Exhaust port, 5... Unload chamber, 6... Semiconductor wafer (workpiece), 7... Sample stand, 8... High frequency power supply,
9a, 9b...electrode, 10...plasma generation region,
11... Acceleration region, 12... DC power supply, 1314.
... Electrode, 15 ... Filament, 16 ... Heater, 17 ... High frequency power supply, 18 ... Sputter electrode, 1
9...Target material. Easy diagram 2: Cleaning chamber (cleaning mechanism) 3: Heating chamber (
heating mechanism) 6: Semiconductor wafer (workpiece) 10: Plasma generation region 11: Acceleration region diagram/'

Claims (1)

[Claims] 1. The method is characterized by comprising a cleaning mechanism for cleaning the surface of the object to be processed by chemically reactive etching before forming a thin film made of a predetermined substance on the surface of the object to be processed.
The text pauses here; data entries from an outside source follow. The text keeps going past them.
import Summits.KontsevichZagierPeriods.KontsevichZagierPeriods.Theses.FurushoPentagon
import Literature.NumberTheory.Transcendental.KZCubicalCalculus
import Literature.ModelTheory.ExponentialFields.CylindricalDecompositionProofs
import Literature.ModelTheory.ExponentialFields.SemialgebraicComponents
import Literature.ModelTheory.ExponentialFields.SemialgebraicInterior
import Literature.NumberTheory.Transcendental.SemialgebraicMapsProofs

/-!
# `SectorToKernel`, line `effective-cube-surjection`: analytic + algebraic ⇒ semialgebraic (stub S4)

Stub `stub_semialgebraicOfAlgebraic` of the crux `FurushoPentagon.SectorToKernel`
(stmt-KontsevichZagierPeriods-10813). A function `H : ℝᴹ → ℝ`, continuous (here: analytic near) on
the closed unit cube `[0,1]ᴹ` and annihilated there by a non-zero polynomial `P ∈ ℚ[x₁, …, x_M][Y]`,
`P(x, H x) = 0` for `x ∈ [0,1]ᴹ`, is `ℚ`-semialgebraic on the cube, i.e. its graph over the cube is
a `ℚ`-semialgebraic subset of `ℝᴹ⁺¹`. Proof (root selection over a cylindrical decomposition,
Bochnak–Coste–Roy 1998, Prop. 8.1.8 with §2.2–2.3; Basu–Pollack–Roy 2006, Thm. 5.16 / Cor. 5.7):
the graph `Γ` lies in the `ℚ`-semialgebraic set `Z = {(x, t) | x ∈ [0,1]ᴹ, P(x, t) = 0}`; take a
cylindrical decomposition of `ℝᴹ⁺¹` adapted to `Z` (tree:
`IsSemialgebraic.exists_cylindricalDecomposition_holds`, in the fibre form `exists_fibre_eq`). Over
a (connected, Basu–Pollack–Roy Prop. 5.3) base cell `S` meeting `[0,1]ᴹ ∖ B`, where
`B = {x | P(x, ·) ≡ 0}` is the proper algebraic set of points at which every `Y`-coefficient of `P`
vanishes, no band over `S` lies in `Z` (a band is an infinite set of roots of `P(x, ·)`), so the
fibres of `Z` over `S` are finitely many values of the continuous strictly ordered sections
`ξ_{S,j}`, `S ⊆ [0,1]ᴹ`, and the continuous `H|_S`, which picks one of them at each point, picks the
same one throughout `S` (connectedness); hence `Γ|_S` is the `ℚ`-semialgebraic graph of a section.
Finally `B` has empty interior (`P ≠ 0`), so `[0,1]ᴹ ∖ B` is dense in the cube and `Γ` is the
closure of the finite union of these graphs (`H` is continuous on the compact cube), which is
`ℚ`-semialgebraic (`isSemialgebraic_closure`, Bochnak–Coste–Roy Prop. 2.2.2).

References: J. Bochnak, M. Coste, M.-F. Roy, *Real Algebraic Geometry* (1998), Prop. 2.2.2, §2.3,
Prop. 8.1.8; S. Basu, R. Pollack, M.-F. Roy, *Algorithms in Real Algebraic Geometry* (2006),
Prop. 5.3, Thm. 5.16, Cor. 5.7.
-/

noncomputable section

namespace Summit.KontsevichZagierPeriods.FurushoPentagon.SectorToKernel

open Set MeasureTheory
open Literature.NumberTheory.Transcendental
open Literature.NumberTheory.Transcendental.KZ hiding cubicalSpan
open Summit.KontsevichZagierPeriods.KontsevichZagierPeriods.Theses.FurushoPentagon

/-- **Root selection on a connected set.** If `H` and finitely many `ξᵢ` are continuous on a
preconnected `S`, the `ξᵢ` take pairwise distinct values at every point of `S`, and `H` agrees at
every point of `S` with some `ξᵢ`, then `H` agrees on all of `S` with the `ξ_{i₀}` it agrees with at
one point `x₀ ∈ S` (the index of the section through `(x, H x)` is a continuous, hence constant, map
to a discrete space). [Basu–Pollack–Roy 2006, proof of Thm. 5.16; folklore] -/
theorem semialgOfAlg_eqOn_of_isPreconnected {X ι : Type*} [TopologicalSpace X] [Finite ι]
    {S : Set X} (hS : IsPreconnected S) {H : X → ℝ} {ξ : ι → X → ℝ}
    (hH : ContinuousOn H S) (hξ : ∀ i, ContinuousOn (ξ i) S)
    (hinj : ∀ x ∈ S, Function.Injective fun i => ξ i x)
    (hcov : ∀ x ∈ S, ∃ i, H x = ξ i x) {x₀ : X} (hx₀ : x₀ ∈ S) {i₀ : ι} (h₀ : H x₀ = ξ i₀ x₀) :
    EqOn H (ξ i₀) S := by
  classical
  -- the index of the section through `(x, H x)`
  let idx : X → ι := fun x => if h : ∃ i, H x = ξ i x then h.choose else i₀
  have hidx : ∀ x ∈ S, H x = ξ (idx x) x := fun x hx => by
    simp only [idx, dif_pos (hcov x hx)]
    exact (hcov x hx).choose_spec
  have huniq : ∀ x ∈ S, ∀ i, H x = ξ i x → idx x = i := fun x hx i hi =>
    hinj x hx ((hidx x hx).symm.trans hi)
  letI : TopologicalSpace ι := ⊥
  haveI : DiscreteTopology ι := ⟨rfl⟩
  have hcont : ContinuousOn idx S := by
    intro x₁ hx₁
    have hev : ∀ᶠ x in nhdsWithin x₁ S, ∀ i, i ≠ idx x₁ → H x - ξ i x ≠ 0 := by
      refine Filter.eventually_all.2 fun i => ?_
      by_cases hi : i = idx x₁
      · exact Filter.Eventually.of_forall fun _ h => (h hi).elim
      · have hne : H x₁ - ξ i x₁ ≠ 0 := fun h =>
          hi (huniq x₁ hx₁ i (sub_eq_zero.1 h)).symm
        exact (((hH x₁ hx₁).sub (hξ i x₁ hx₁)).tendsto.eventually_ne hne).mono
          fun x hx _ => hx
    have hev' : ∀ᶠ x in nhdsWithin x₁ S, idx x = idx x₁ := by
      filter_upwards [hev, self_mem_nhdsWithin] with x hx hxS
      by_contra hne
      exact hx (idx x) hne (sub_eq_zero.2 (hidx x hxS))
    exact (continuousWithinAt_const (b := idx x₁)).congr_of_eventuallyEq hev' rfl
  intro x hx
  have h1 : idx x = idx x₀ := hS.constant hcont hx hx₀
  have h2 : idx x₀ = i₀ := huniq x₀ hx₀ i₀ h₀
  rw [hidx x hx, h1, h2]

/-- A non-zero polynomial with rational coefficients does not vanish identically on `ℝᴹ`
(`ℝ` is an infinite domain and `ℚ → ℝ` is injective). [folklore] -/
theorem semialgOfAlg_exists_aeval_ne_zero {M : ℕ} {p : MvPolynomial (Fin M) ℚ} (hp : p ≠ 0) :
    ∃ x : Fin M → ℝ, MvPolynomial.aeval x p ≠ 0 := by
  by_contra h
  push Not at h
  apply hp
  apply MvPolynomial.map_injective (algebraMap ℚ ℝ) (algebraMap ℚ ℝ).injective
  rw [map_zero]
  refine MvPolynomial.funext fun x => ?_
  rw [MvPolynomial.eval_map, map_zero, ← MvPolynomial.aeval_def]
  exact h x

/-- The closed unit cube lies in the closure of its complement to any set with empty interior (the
cube is the closure of its interior, and the complement of a set with empty interior is dense).
[folklore] -/
theorem semialgOfAlg_cube_subset_closure_diff {M : ℕ} {B : Set (Fin M → ℝ)}
    (hB : interior B = ∅) : KZ.cube M ⊆ closure (KZ.cube M \ B) := by
  have hconv : Convex ℝ (KZ.cube M) := by rw [KZ.cube_eq_Icc]; exact convex_Icc 0 1
  have hint : (interior (KZ.cube M)).Nonempty := by
    refine ⟨fun _ => 1 / 2, interior_maximal KZ.openUnitCube_subset_cube isOpen_openUnitCube ?_⟩
    rw [mem_openUnitCube_iff]
    intro i
    constructor <;> norm_num
  have hdense : Dense Bᶜ := interior_eq_empty_iff_dense_compl.1 hB
  calc KZ.cube M = closure (KZ.cube M) := KZ.isClosed_cube.closure_eq.symm
    _ = closure (interior (KZ.cube M)) :=
      (hconv.closure_interior_eq_closure_of_nonempty_interior hint).symm
    _ ⊆ closure (closure (interior (KZ.cube M) ∩ Bᶜ)) :=
      closure_mono (hdense.open_subset_closure_inter isOpen_interior)
    _ = closure (interior (KZ.cube M) ∩ Bᶜ) := closure_closure
    _ ⊆ closure (KZ.cube M \ B) := closure_mono fun x hx => ⟨interior_subset hx.1, hx.2⟩

/-- A band `{t | a < t < b}` of the real line with extended-real ends, once non-empty, is infinite
(it is a non-empty open subset of `ℝ`). [folklore] -/
theorem semialgOfAlg_band_infinite {lo up : EReal} {t₀ : ℝ}
    (h : lo < t₀ ∧ ((t₀ : ℝ) : EReal) < up) :
    {t : ℝ | lo < t ∧ ((t : ℝ) : EReal) < up}.Infinite := by
  have hopen : IsOpen {t : ℝ | lo < t ∧ ((t : ℝ) : EReal) < up} :=
    (isOpen_Ioo (a := lo) (b := up)).preimage continuous_coe_real_ereal
  obtain ⟨ε, hε, hball⟩ := Metric.isOpen_iff.1 hopen t₀ h
  rw [Real.ball_eq_Ioo] at hball
  exact (Set.Ioo_infinite (by linarith)).mono hball

local notation3 "φ " x:arg => MvPolynomial.eval₂Hom (algebraMap ℚ ℝ) x

open Literature.ModelTheory.ExponentialFields in
/-- **Continuous + algebraic over `ℚ[x]` on the cube ⇒ `ℚ`-semialgebraic graph** (the work horse of
the stub, for a function continuous on the cube whose value at each point of the cube is a root of
the specialisation there of a fixed non-zero `P ∈ ℚ[x₁, …, x_M][Y]`).
[Bochnak–Coste–Roy 1998, Prop. 8.1.8 and §2.3; Basu–Pollack–Roy 2006, Thm. 5.16, Cor. 5.7] -/
theorem semialgOfAlg_isSemialgebraic_graphOver {M : ℕ} {H : (Fin M → ℝ) → ℝ}
    (hHc : ContinuousOn H (KZ.cube M)) {P : Polynomial (MvPolynomial (Fin M) ℚ)} (hP0 : P ≠ 0)
    (hroot : ∀ x ∈ KZ.cube M, (P.map (φ x)).eval (H x) = 0) :
    IsSemialgebraic ℚ (graphOver (KZ.cube M) H) := by
  classical
  -- the proper algebraic set where the specialisation of `P` vanishes identically
  set B : Set (Fin M → ℝ) := {x | ∀ i, MvPolynomial.aeval x (P.coeff i) = 0} with hBdef
  have hBint : interior B = ∅ := by
    have hi : P.coeff P.natDegree ≠ 0 := Polynomial.leadingCoeff_ne_zero.mpr hP0
    have h1 : B ⊆ {x | MvPolynomial.aeval x (P.coeff P.natDegree) = 0} := fun x hx => hx _
    exact subset_empty_iff.1 ((interior_mono h1).trans
      (interior_setOf_aeval_eq_zero (P.coeff P.natDegree)
        (semialgOfAlg_exists_aeval_ne_zero hi)).subset)
  have hmapB : ∀ x, P.map (φ x) = 0 → x ∈ B := fun x hx i => by
    have := Polynomial.ext_iff.1 hx i
    rwa [Polynomial.coeff_map, Polynomial.coeff_zero] at this
  -- the algebraic set containing the graph
  set Z : Set (Fin (M + 1) → ℝ) := {z | Fin.init z ∈ KZ.cube M} ∩
    {z | (P.map (φ (Fin.init z))).eval (z (Fin.last M)) = 0} with hZdef
  have hZ : IsSemialgebraic ℚ Z := by
    have h := CylindricalDecomposition.isSemialgebraic_setOf_sign_eval_map (k := ℚ) (n := M) P 0
    simp only [sign_eq_zero_iff] at h
    exact KZ.isSemialgebraic_cube.setOf_init_mem.inter h
  have hmemZ : ∀ (y : Fin M → ℝ) (t : ℝ), (Fin.snoc y t : Fin (M + 1) → ℝ) ∈ Z ↔
      y ∈ KZ.cube M ∧ (P.map (φ y)).eval t = 0 := fun y t => by
    simp only [hZdef, mem_inter_iff, mem_setOf_eq, Fin.init_snoc, Fin.snoc_last]
  -- cylindrical decomposition adapted to `Z`, fibre form
  obtain ⟨𝒮, l, ξ, h𝒮, hcont, hsa, hmono, -, hfib⟩ :=
    IsSemialgebraic.exists_cylindricalDecomposition.exists_fibre_eq
      IsSemialgebraic.exists_cylindricalDecomposition_holds hZ
  -- over a cell meeting `cube ∖ B`, `H` is one of the sections
  have hcell : ∀ S (hS : S ∈ 𝒮), ∀ x₀ ∈ S, x₀ ∈ KZ.cube M → x₀ ∉ B →
      S ⊆ KZ.cube M ∧ ∃ j, EqOn H (ξ S j) S := by
    intro S hS x₀ hx₀S hx₀c hx₀B
    obtain ⟨G, Bd, hG, hBd, hfibS⟩ := hfib S hS
    -- no band over `S` lies in `Z`
    have hBd0 : ∀ j, j ∉ Bd := by
      intro j hj
      refine hx₀B (hmapB x₀ (Polynomial.eq_zero_of_infinite_isRoot _ ?_))
      obtain ⟨t₀, ht₀⟩ :=
        CylindricalDecomposition.exists_mem_band (ξ S) x₀ (hmono S hS x₀ hx₀S) j
      refine (semialgOfAlg_band_infinite ht₀).mono fun t ht => ?_
      have hz : (Fin.snoc x₀ t : Fin (M + 1) → ℝ) ∈ Z :=
        hBd j hj (snoc_mem_bandOver_iff.2 ⟨hx₀S, ht⟩)
      exact ((hmemZ x₀ t).1 hz).2
    -- so the fibres of `Z` over `S` are section values
    have hfib' : ∀ y ∈ S, ∀ t, (Fin.snoc y t : Fin (M + 1) → ℝ) ∈ Z ↔ ∃ j ∈ G, t = ξ S j y := by
      intro y hy t
      have h := Set.ext_iff.1 (hfibS y hy) t
      simp only [mem_setOf_eq, mem_union, mem_iUnion, mem_singleton_iff, exists_prop] at h
      rw [h]
      constructor
      · rintro (⟨j, hj, rfl⟩ | ⟨j, hj, -⟩)
        · exact ⟨j, hj, rfl⟩
        · exact (hBd0 j hj).elim
      · rintro ⟨j, hj, rfl⟩
        exact Or.inl ⟨j, hj, rfl⟩
    have hx₀Z : (Fin.snoc x₀ (H x₀) : Fin (M + 1) → ℝ) ∈ Z := (hmemZ _ _).2 ⟨hx₀c, hroot x₀ hx₀c⟩
    obtain ⟨j₀, hj₀G, hj₀⟩ := (hfib' x₀ hx₀S _).1 hx₀Z
    have hSc : S ⊆ KZ.cube M := fun y hy =>
      ((hmemZ _ _).1 (hG j₀ hj₀G (snoc_mem_graphOver_iff.2 ⟨hy, rfl⟩))).1
    refine ⟨hSc, j₀, semialgOfAlg_eqOn_of_isPreconnected (h𝒮.isPreconnected_of_mem S hS)
      (hHc.mono hSc) (hcont S hS) (fun y hy => (hmono S hS y hy).injective) ?_ hx₀S hj₀⟩
    intro y hy
    obtain ⟨j, -, hj⟩ := (hfib' y hy _).1 ((hmemZ _ _).2 ⟨hSc hy, hroot y (hSc hy)⟩)
    exact ⟨j, hj⟩
  -- the good cells and the visible part of the graph
  set 𝒢 : Finset (Set (Fin M → ℝ)) := 𝒮.filter fun S => (S ∩ (KZ.cube M \ B)).Nonempty with h𝒢def
  have h𝒢mem : ∀ S, S ∈ 𝒢 ↔ S ∈ 𝒮 ∧ (S ∩ (KZ.cube M \ B)).Nonempty := fun S => by
    rw [h𝒢def, Finset.mem_filter]
  have hgood : ∀ S ∈ 𝒢, S ⊆ KZ.cube M ∧ ∃ j, EqOn H (ξ S j) S := fun S hS => by
    obtain ⟨hS𝒮, x₀, hx₀S, hx₀c, hx₀B⟩ := (h𝒢mem S).1 hS
    exact hcell S hS𝒮 x₀ hx₀S hx₀c hx₀B
  set Γ' : Set (Fin (M + 1) → ℝ) := ⋃ S ∈ 𝒢, graphOver S H with hΓ'def
  have hΓ'sa : IsSemialgebraic ℚ Γ' := by
    refine IsSemialgebraic.biUnion 𝒢 _ fun S hS => ?_
    obtain ⟨-, j, hj⟩ := hgood S hS
    exact isSemialgebraicFunOn_iff_isSemialgebraic_graphOver.1
      ((hsa S ((h𝒢mem S).1 hS).1 j).congr hj.symm)
  have h1 : Γ' ⊆ graphOver (KZ.cube M) H := by
    intro z hz
    rw [hΓ'def, mem_iUnion₂] at hz
    obtain ⟨S, hS, hzS, hzH⟩ := hz
    exact ⟨(hgood S hS).1 hzS, hzH⟩
  have h2 : graphOver (KZ.cube M \ B) H ⊆ Γ' := by
    rintro z ⟨⟨hzc, hzB⟩, hzH⟩
    obtain ⟨S, ⟨hS, hzS⟩, -⟩ := h𝒮.isPartition.2 (Fin.init z)
    have hS𝒢 : S ∈ 𝒢 := (h𝒢mem S).2 ⟨hS, Fin.init z, hzS, hzc, hzB⟩
    rw [hΓ'def, mem_iUnion₂]
    exact ⟨S, hS𝒢, hzS, hzH⟩
  have h3 : graphOver (KZ.cube M) H ⊆ closure (graphOver (KZ.cube M \ B) H) := by
    rintro z ⟨hzc, hzH⟩
    have hF : ContinuousWithinAt (fun y : Fin M → ℝ => (Fin.snoc y (H y) : Fin (M + 1) → ℝ))
        (KZ.cube M \ B) (Fin.init z) := by
      refine ContinuousWithinAt.finSnoc continuousWithinAt_id ?_
      exact (hHc _ hzc).mono fun _ hy => hy.1
    have hmem := hF.mem_closure_image (semialgOfAlg_cube_subset_closure_diff hBint hzc)
    have hz : (Fin.snoc (Fin.init z) (H (Fin.init z)) : Fin (M + 1) → ℝ) = z := by
      rw [← hzH, Fin.snoc_init_self]
    rw [hz] at hmem
    refine closure_mono ?_ hmem
    rintro _ ⟨y, hy, rfl⟩
    exact snoc_mem_graphOver_iff.2 ⟨hy, rfl⟩
  have h4 : IsClosed (graphOver (KZ.cube M) H) := by
    have hF : ContinuousOn (fun y : Fin M → ℝ => (Fin.snoc y (H y) : Fin (M + 1) → ℝ))
        (KZ.cube M) := ContinuousOn.finSnoc continuousOn_id hHc
    have himg : (fun y : Fin M → ℝ => (Fin.snoc y (H y) : Fin (M + 1) → ℝ)) '' KZ.cube M =
        graphOver (KZ.cube M) H := by
      ext z
      constructor
      · rintro ⟨y, hy, rfl⟩
        exact snoc_mem_graphOver_iff.2 ⟨hy, rfl⟩
      · rintro ⟨hzc, hzH⟩
        exact ⟨Fin.init z, hzc, by beta_reduce; rw [← hzH, Fin.snoc_init_self]⟩
    rw [← himg]
    exact (KZ.isCompact_cube.image_of_continuousOn hF).isClosed
  have heq : graphOver (KZ.cube M) H = closure Γ' :=
    Subset.antisymm (h3.trans (closure_mono h2)) (h4.closure_subset_iff.2 h1)
  rw [heq]
  exact isSemialgebraic_closure hΓ'sa

/-- **S4 (analytic + algebraic ⇒ semialgebraic on the cube).** A function analytic near the closed
unit cube `[0,1]ᴹ` and annihilated on it by a non-zero polynomial `P ∈ ℚ[x₁, …, x_M][Y]` is
`ℚ`-semialgebraic on the cube (only continuity on the cube is used).
[Bochnak–Coste–Roy 1998, Prop. 8.1.8 and §2.2; Basu–Pollack–Roy 2006, Thm. 5.16, Cor. 5.7] -/
theorem stub_semialgebraicOfAlgebraic :
    ∀ (M : ℕ) (H : (Fin M → ℝ) → ℝ), AnalyticOnNhd ℝ H (KZ.cube M) → (∃ P : Polynomial (MvPolynomial (Fin M) ℚ), P ≠ 0 ∧ ∀ x ∈ KZ.cube M, Polynomial.eval₂ (MvPolynomial.aeval x : MvPolynomial (Fin M) ℚ →ₐ[ℚ] ℝ).toRingHom (H x) P = 0) → IsSemialgebraicFunOn ℚ (KZ.cube M) H := by
  rintro M H hH ⟨P, hP0, hPH⟩
  have hroot : ∀ x ∈ KZ.cube M, (P.map (φ x)).eval (H x) = 0 := fun x hx => by
    rw [Polynomial.eval_map]
    exact hPH x hx
  exact
    Literature.ModelTheory.ExponentialFields.isSemialgebraicFunOn_iff_isSemialgebraic_graphOver.2
      (semialgOfAlg_isSemialgebraic_graphOver hH.continuousOn hP0 hroot)

end Summit.KontsevichZagierPeriods.FurushoPentagon.SectorToKernel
Thin film forming equipment. 2. The cleaning mechanism applies acceleration energy of radicals, ions, or neutral particles in the plasma accelerated toward the plasma generation region and the object to be processed to generate plasma by the plasma generation region. 2. The thin film forming apparatus according to claim 1, further comprising an independently controllable acceleration region. 3. The method according to claim 1 or 2, further comprising a heating mechanism that heats and removes gas remaining on the surface of the object to be processed during cleaning after the object to be processed is cleaned by the cleaning mechanism. thin film forming equipment.